Toc toc, suena la puerta de Juan, que jugaba
videojuegos mientras su madre estaba de compras. Mientras caminaba lentamente
por el pasillo de su casa para abrir la puerta, miraba detenidamente las fotos
familiares que colgaban de la pared, donde estaba sentado en medio de su madre
y su padre.
Su
padre era un soldado que prestaba servicio a su país en la guerra en la que se
encontraba, y hacía ya unos 6 meses que había estado por fuera en la lucha. Era
un hombre noble. En ocasiones, llevaba a pescar a Juan a un lago cercano a su
casa. Otras veces, lo llevaba a la hacienda que su familia tenía y montaban a
caballo unas horas por las montañas, divisando cada nube que se ponía ante sus
ojos.
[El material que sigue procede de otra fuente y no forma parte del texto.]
import Summits.QuantumFields.YangMills.Theorems.TwistedTraceScaling.Negative.CoreWindowActionFloor
import Summits.QuantumFields.YangMills.Theorems.LuscherReductionTwistedTraceScalingBTWindow
import HarnessLib

/-!
# R55B (crux `TwistedTraceScaling`, stmt-QuantumFields-20203): the (C4) window box is EXACTLY `p ≤ 1/5`, `q ≤ 4/5` — sufficiency of the exponent windows for `BOBricks.hcore`,
# the quaternion-clause exponent cap, and the two-sided action scale of the core

Standing disprover `ym-cdisprove-20203-1` (gen 44); sequel of R54 (`…Negative.CoreWindowLedger.input_radius_of_hcore`: `hcore` forces the input radius `δu ≥ (13/4)(L³β)^{-1/5}`)
and R55 (`…Negative.CoreWindowActionFloor.action_exponent_le_of_hcore`: an action ceiling `L³S ≤ S₀·powScale q β` on a window containing the core forces `q ≤ 4/5`).
This file closes the ledger into an IFF for the window family lane A (`ym-luscher-20007-p1`, `pub/ym-fleet/ym-luscher-20007-p1/HANDOFF-g19.md` step (1)) actually uses,
`W(β) = {u : ∀ e, ‖q(u_e) − 1‖ ≤ A·powScale p β ∧ L³·S(u) ≤ S₀·powScale q β}`:
* §1 `window_of_orbitDist_lt` — `orbitDist u < ρ ⇒ (∀ e, ‖q(u_e) − 1‖ ≤ ρ) ∧ S(u) ≤ 12ρ⁴` (lane A's `…BTWindow.norm_su2Quat_sub_one_le_orbitDist` + `wilsonAction_one_site_le`, packaged);
* §2 ★ `core_action_two_sided` — eventually the core `{orbitDist < R}`, `R = 13(L³β)^{-1/5}`, contains a configuration with `L³S ≥ L³R⁴/64` (R55) and EVERY core configuration has
  `L³S ≤ 12·L³R⁴`: the action scale of the core is pinned to `L³R⁴ ≍ L^{3/5}β^{-4/5}` within the absolute factor `768`;
* §3 ★★ `hcore_of_exponents` — `p < 1/5`, `q < 4/5`, ANY amplitudes `A, S₀ > 0` ⇒ `∀ᶠ β, core ⊆ W(β)`, i.e. `BOBricks.hcore` HOLDS for the exponent windows (lane A's announced design
  `p = s ∈ (1/6, 1/5)`, `q = 2s ∈ (1/3, 2/5)` is inside); `hcore_of_exponents_crit` — the boundary `p = 1/5` also works when `A ≥ 13`;
* §4 ★ `input_exponent_le_of_hcore` — conversely a quaternion clause `‖q(u_{(0,k)}) − 1‖ ≤ A·powScale p β` on a window containing the core forces `p ≤ 1/5` (the exponent form of R54's
  `input_radius_of_hcore`, twin of R55's `action_exponent_le_of_hcore`).
LEDGER (with R54B: `hb_small` needs `p > 1/6`, `q > 1/3`): the admissible box is `1/6 < p ≤ 1/5`, `1/3 < q ≤ 4/5`, open exponents sufficient with any amplitude, the corners needing
amplitude (`A ≥ 13`, resp. `S₀ ≥ 12·13⁴·L^{3/5}`).  No kill: tightness / bookkeeping for the CONDITIONAL route R2b1 (S-BASE bricks); not a gap, not Clay.
-/

set_option autoImplicit false

noncomputable section

open Real Filter Topology
open Literature.MathematicalPhysics.QuantumFieldTheory hiding SU2
open Literature.MathematicalPhysics.QuantumLattice
open Summit.QuantumFields.YangMills.Theorems.FemtoTransferGap
open Summit.QuantumFields.YangMills.Theorems.FemtoTransferGap.TwoLattice
open Summit.QuantumFields.YangMills.Theorems.FemtoTransferGap.TwoLattice.ConstTube (powScale_mul_powScale tendsto_powScale'
  norm_su2Quat_sub_one_le_orbitDist wilsonAction_one_site_le)
open Summit.QuantumFields.YangMills.Theorems.TwistedTraceScaling.Negative

namespace Summit.QuantumFields.YangMills.Theorems.TwistedTraceScaling.Negative.R55B

/-- §1 **core ⊆ ball-and-action window at its own radius**: `orbitDist u < ρ` gives `‖q(u_e) − 1‖ ≤ ρ` on every link and `S(u) ≤ 12ρ⁴`. [folklore] -/
theorem window_of_orbitDist_lt (u : GaugeConfig 3 1 FemtoTransferGap.SU2) {ρ : ℝ} (h : orbitDist u < ρ) :
    (∀ e : Edge 3 1, ‖su2Quat (u e) - 1‖ ≤ ρ) ∧ wilsonAction su2Rep u ≤ 12 * ρ ^ 4 :=
  have he : ∀ e : Edge 3 1, ‖su2Quat (u e) - 1‖ ≤ ρ := fun e => (norm_su2Quat_sub_one_le_orbitDist u e).trans h.le
  ⟨he, wilsonAction_one_site_le u he⟩

variable {L : ℕ} [NeZero L]

/-- The core radius is eventually in `(0, 3]`. [folklore] -/
theorem coreRadius_eventually_pos_le_three :
    ∀ᶠ β : ℝ in atTop, 0 < 13 * (((L : ℝ)) ^ 3 * β) ^ (-(1 / 5 : ℝ)) ∧ 13 * (((L : ℝ)) ^ 3 * β) ^ (-(1 / 5 : ℝ)) ≤ 3 := by
  filter_upwards [eventually_gt_atTop (0 : ℝ), (R54.tendsto_coreRadius (L := L)).eventually (eventually_le_nhds (by norm_num : (0 : ℝ) < 3))]
    with β hβ h3
  exact ⟨R54.coreRadius_pos hβ, h3⟩

/-- §2 ★ **TWO-SIDED ACTION SCALE OF THE CORE**: eventually there is `u` in the core with `L³·R⁴/64 ≤ L³·S(u)` (R55 `exists_core_config`), and every `u` in the core has
`L³·S(u) ≤ 12·L³·R⁴` (`R = 13(L³β)^{-1/5}`). [folklore] -/
theorem core_action_two_sided :
    ∀ᶠ β : ℝ in atTop,
      (∃ u : GaugeConfig 3 1 FemtoTransferGap.SU2, orbitDist u < 13 * (((L : ℝ)) ^ 3 * β) ^ (-(1 / 5 : ℝ)) ∧
          (L : ℝ) ^ 3 * ((13 * (((L : ℝ)) ^ 3 * β) ^ (-(1 / 5 : ℝ))) ^ 4 / 64) ≤ (L : ℝ) ^ 3 * wilsonAction su2Rep u) ∧
        ∀ u : GaugeConfig 3 1 FemtoTransferGap.SU2, orbitDist u < 13 * (((L : ℝ)) ^ 3 * β) ^ (-(1 / 5 : ℝ)) →
          (L : ℝ) ^ 3 * wilsonAction su2Rep u ≤ 12 * ((L : ℝ) ^ 3 * (13 * (((L : ℝ)) ^ 3 * β) ^ (-(1 / 5 : ℝ))) ^ 4) := by
  have hL : (0 : ℝ) ≤ (L : ℝ) ^ 3 := by positivity
  filter_upwards [coreRadius_eventually_pos_le_three (L := L)] with β hR
  refine ⟨?_, fun u hu => ?_⟩
  · obtain ⟨u, hu, hS⟩ := R55.exists_core_config hR.1 hR.2
    exact ⟨u, hu, mul_le_mul_of_nonneg_left hS hL⟩
  · have h := (window_of_orbitDist_lt u hu).2
    nlinarith

/-- Radius bookkeeping: for `p < 1/5` and any `A > 0`, eventually `13(L³β)^{-1/5} ≤ A·powScale p β`. [folklore] -/
theorem coreRadius_le_of_exponent_lt {p A : ℝ} (hp : p < 1 / 5) (hA : 0 < A) :
    ∀ᶠ β : ℝ in atTop, 13 * (((L : ℝ)) ^ 3 * β) ^ (-(1 / 5 : ℝ)) ≤ A * powScale p β := by
  have hsmall : ∀ᶠ β : ℝ in atTop, 13 * powScale (1 / 5 - p) β ≤ A := by
    have ht := (tendsto_powScale' (sub_pos.mpr hp)).const_mul 13
    rw [mul_zero] at ht
    exact ht.eventually (eventually_le_nhds hA)
  filter_upwards [hsmall, eventually_ge_atTop (1 : ℝ)] with β hsm hβ1
  have h15 : powScale (1 / 5) β = powScale (1 / 5 - p) β * powScale p β := by
    rw [powScale_mul_powScale]; congr 1; ring
  calc 13 * (((L : ℝ)) ^ 3 * β) ^ (-(1 / 5 : ℝ)) ≤ 13 * powScale (1 / 5) β := R54.coreRadius_le hβ1
    _ = 13 * powScale (1 / 5 - p) β * powScale p β := by rw [h15]; ring
    _ ≤ A * powScale p β := mul_le_mul_of_nonneg_right hsm (powScale_pos _ _).le

omit [NeZero L] in
/-- Action bookkeeping: for `q < 4/5` and any `S₀ > 0`, eventually `12·L³·(13(L³β)^{-1/5})⁴ ≤ S₀·powScale q β` (R55 `floor_le_of_exponent_lt` × 768). [folklore] -/
theorem coreActionCeiling_le_of_exponent_lt {q S₀ : ℝ} (hq : q < 4 / 5) (hS : 0 < S₀) :
    ∀ᶠ β : ℝ in atTop, 12 * ((L : ℝ) ^ 3 * (13 * (((L : ℝ)) ^ 3 * β) ^ (-(1 / 5 : ℝ))) ^ 4) ≤ S₀ * powScale q β := by
  filter_upwards [R55.floor_le_of_exponent_lt (L := L) hq (div_pos hS (by norm_num : (0 : ℝ) < 768))] with β h
  linarith

/-- §3 ★★ **THE EXPONENT WINDOWS CONTAIN THE CORE** (`BOBricks.hcore` discharged): `p < 1/5`, `q < 4/5`, any amplitudes `A, S₀ > 0` ⇒ eventually every `u` with
`orbitDist u < 13(L³β)^{-1/5}` satisfies `‖q(u_e) − 1‖ ≤ A·powScale p β` on every link and `L³·S(u) ≤ S₀·powScale q β`.  Lane A's announced design `p = s ∈ (1/6,1/5)`,
`q = 2s` is inside. [folklore] -/
theorem hcore_of_exponents {p q A S₀ : ℝ} (hp : p < 1 / 5) (hA : 0 < A) (hq : q < 4 / 5) (hS : 0 < S₀) :
    ∀ᶠ β : ℝ in atTop, ∀ u : GaugeConfig 3 1 FemtoTransferGap.SU2, orbitDist u < 13 * (((L : ℝ)) ^ 3 * β) ^ (-(1 / 5 : ℝ)) →
      (∀ e : Edge 3 1, ‖su2Quat (u e) - 1‖ ≤ A * powScale p β) ∧ (L : ℝ) ^ 3 * wilsonAction su2Rep u ≤ S₀ * powScale q β := by
  filter_upwards [coreRadius_le_of_exponent_lt (L := L) hp hA, coreActionCeiling_le_of_exponent_lt (L := L) hq hS, core_action_two_sided (L := L)]
    with β hr ha h2 u hu
  exact ⟨fun e => ((window_of_orbitDist_lt u hu).1 e).trans hr, (h2.2 u hu).trans ha⟩

/-- §3' the critical input exponent `p = 1/5` also contains the core when the amplitude is at least `13` (`q < 4/5`, any `S₀ > 0`). [folklore] -/
theorem hcore_of_exponents_crit {q A S₀ : ℝ} (hA : 13 ≤ A) (hq : q < 4 / 5) (hS : 0 < S₀) :
    ∀ᶠ β : ℝ in atTop, ∀ u : GaugeConfig 3 1 FemtoTransferGap.SU2, orbitDist u < 13 * (((L : ℝ)) ^ 3 * β) ^ (-(1 / 5 : ℝ)) →
      (∀ e : Edge 3 1, ‖su2Quat (u e) - 1‖ ≤ A * powScale (1 / 5) β) ∧ (L : ℝ) ^ 3 * wilsonAction su2Rep u ≤ S₀ * powScale q β := by
  filter_upwards [eventually_ge_atTop (1 : ℝ), coreActionCeiling_le_of_exponent_lt (L := L) hq hS, core_action_two_sided (L := L)] with β hβ1 ha h2 u hu
  have hr : 13 * (((L : ℝ)) ^ 3 * β) ^ (-(1 / 5 : ℝ)) ≤ A * powScale (1 / 5) β :=
    (R54.coreRadius_le hβ1).trans (mul_le_mul_of_nonneg_right hA (powScale_pos _ _).le)
  exact ⟨fun e => ((window_of_orbitDist_lt u hu).1 e).trans hr, (h2.2 u hu).trans ha⟩

/-- §4 ★ **`hcore` CAPS THE INPUT EXPONENT AT `1/5`**: if the window contains the core and carries a quaternion clause `‖q(u_{(0,k)}) − 1‖ ≤ A·powScale p β`, then `p ≤ 1/5`
(R54 `input_radius_of_hcore` in exponent form; with R54B the input band is `1/6 < p ≤ 1/5`). [folklore] -/
theorem input_exponent_le_of_hcore {𝒰 : ℝ → Set (GaugeConfig 3 1 FemtoTransferGap.SU2)} {p A : ℝ}
    (hcore : ∀ᶠ β : ℝ in atTop, ∀ u : GaugeConfig 3 1 FemtoTransferGap.SU2, orbitDist u < 13 * (((L : ℝ)) ^ 3 * β) ^ (-(1 / 5 : ℝ)) → u ∈ 𝒰 β)
    (hwin : ∀ᶠ β : ℝ in atTop, ∀ u ∈ 𝒰 β, ∀ k : Fin 3, ‖su2Quat (u (0, k)) - 1‖ ≤ A * powScale p β) : p ≤ 1 / 5 := by
  by_contra hp
  rw [not_le] at hp
  set C : ℝ := 13 / 4 * ((L : ℝ) ^ 3) ^ (-(1 / 5 : ℝ)) with hC
  have hC0 : 0 < C := by
    have hL : (0 : ℝ) < (L : ℝ) ^ 3 := pow_pos (by exact_mod_cast Nat.pos_of_ne_zero (NeZero.ne L)) 3
    have := Real.rpow_pos_of_pos hL (-(1 / 5 : ℝ))
    positivity
  have hsmall : ∀ᶠ β : ℝ in atTop, (|A| + 1) * powScale (p - 1 / 5) β < C := by
    have ht := (tendsto_powScale' (sub_pos.mpr hp)).const_mul (|A| + 1)
    rw [mul_zero] at ht
    exact ht.eventually (eventually_lt_nhds hC0)
  obtain ⟨β, hfl, hsm, hβ1⟩ := ((R54.input_radius_of_hcore hcore hwin).and (hsmall.and (eventually_ge_atTop (1 : ℝ)))).exists
  have hp0 : 0 < powScale (1 / 5) β := powScale_pos _ _
  have hpq0 : 0 ≤ powScale (p - 1 / 5) β := (powScale_pos _ _).le
  have hq' : powScale p β = powScale (1 / 5) β * powScale (p - 1 / 5) β := by
    rw [powScale_mul_powScale]; congr 1; ring
  have h1 : C * powScale (1 / 5) β ≤ A * powScale p β := by
    have : C * powScale (1 / 5) β = 13 / 4 * (((L : ℝ)) ^ 3 * β) ^ (-(1 / 5 : ℝ)) := by
      have h := R54.coreRadius_eq (L := L) hβ1
      rw [hC]; linarith
    rw [this]; exact hfl
  have h2 : A * powScale p β ≤ (|A| + 1) * powScale (p - 1 / 5) β * powScale (1 / 5) β := by
    rw [hq']
    nlinarith [le_abs_self A, mul_nonneg hpq0 hp0.le]
  have h3 : (|A| + 1) * powScale (p - 1 / 5) β * powScale (1 / 5) β < C * powScale (1 / 5) β := mul_lt_mul_of_pos_right hsm hp0
  linarith

/-- Numbers for the box: lane A's design exponents `s = p ∈ (1/6, 1/5)`, `q = 2s ∈ (1/3, 2/5)` sit strictly inside `1/6 < p ≤ 1/5`, `1/3 < q ≤ 4/5` (e.g. `s = 3/16`);
`768 = 12·64`. -/
example : (1 : ℝ) / 6 < 3 / 16 ∧ (3 : ℝ) / 16 < 1 / 5 ∧ (1 : ℝ) / 3 < 2 * (3 / 16) ∧ 2 * ((3 : ℝ) / 16) < 4 / 5 ∧ (768 : ℝ) = 12 * 64 := by norm_num

end Summit.QuantumFields.YangMills.Theorems.TwistedTraceScaling.Negative.R55B

end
En resumidas cuentas, era mucho el tiempo que Juan pasaba con su padre y
consideraba esa como su relación más cercana, lo más aproximado a tener un
amigo.
Al
llegar a la puerta, Juan abre la puerta con la misma ansiedad de todos los
días, esperando que la persona que estuviera tras ella fuera su padre.
Parado
frente a él, estaba un tipo con traje, bien presentado, con la cara afeitada y
el cabello peinado hacia un lado. Juan se estremeció y notó que en la mano de
este hombre se encontraban unas placas y en la otra, un cuadernillo. Lo
entendió todo.
El
hombre se arrodilló frente a Juan y poniéndole la mano en el hombro y su madre
se asomaba por la esquina con las bolsas del mercado, pero al ver la escena
desde la esquina y las lágrimas que se escapaban de los ojos de Juan, soltó las
bolsas y se echó a correr hacia su hijo.
Juan,
anonadado por la muerte de su padre, se volteó y entró en la casa, tumbando
todo lo que había a su paso con ira. Su madre entró tras él y lo abrazó por la
espalda, pero Juan se sacudió violentamente mientras gritaba que lo soltara. Odiaba
a todo el mundo, a los soldados que dejaron morir a su padre, a aquellos que le
dispararon, a quienes provocaban guerras, y juró jamás ser partidario de algo
tan atroz como eso. Juan corrió a su habitación y no se abrió en todo el día.
La
gente, preocupada, iba a visitar la casa de la madre de Juan, y le preguntaban
a esta sobre su hijo, que a duras penas salía de su habitación para comer sus
tres comidas del día y regresar a tenderse en la cama mientras pasaban las
horas o a pasar tardes enteras poniendo fichas de dominó alrededor de su
habitación, para derribarlas a la hora de la comida.
Los
años pasaron, Juan había superado levemente la muerte de su padre y vivía
alegremente con su madre, agradecido de estar con ella cada día. Un día
cualquiera, Juan ve la puerta del estudio de su padre, al que escasamente entró
alguna vez. Abrió la puerta y encontró varios estantes con medallas, fotos,
cartas y un sinfín de cosas que jamás había visto.
En
el escritorio se hallaba un cuadernillo, el que aquel hombre tenía en la mano
ese negro día en que supo la noticia de su padre. Estaba un tanto empolvado y
se preguntó por qué jamás su madre lo habría limpiado.
Lo
tomó y comenzó a leer detenidamente cada memoria que su padre escribió durante
el campo de batalla y se le enjuagaron los
ojos en lágrimas, mientras se imaginaba cada escena que su padre describía cada
día que pasaba. En un pequeño pasaje, su padre escribía el orgullo que sentiría
de saber que su hijo también arriesgaría la vida por su país.
Juan,
desconcertado, cierra el cuadernillo y se queda sentado en la silla del estudio
en la oscuridad, con la mente en blanco, con los vellos de punta y la mente
confundida.
Toc toc, suena la puerta de Gloria, que jugaba a
las muñecas mientras su madre estaba de compras.
Al
abrir estaba un tipo con traje, bien presentado, con la cara afeitada, el
cabello peinado hacia un lado y unas placas en sus manos.
“Me
llamo Juan. Tu padre ha muerto. Lo siento mucho.”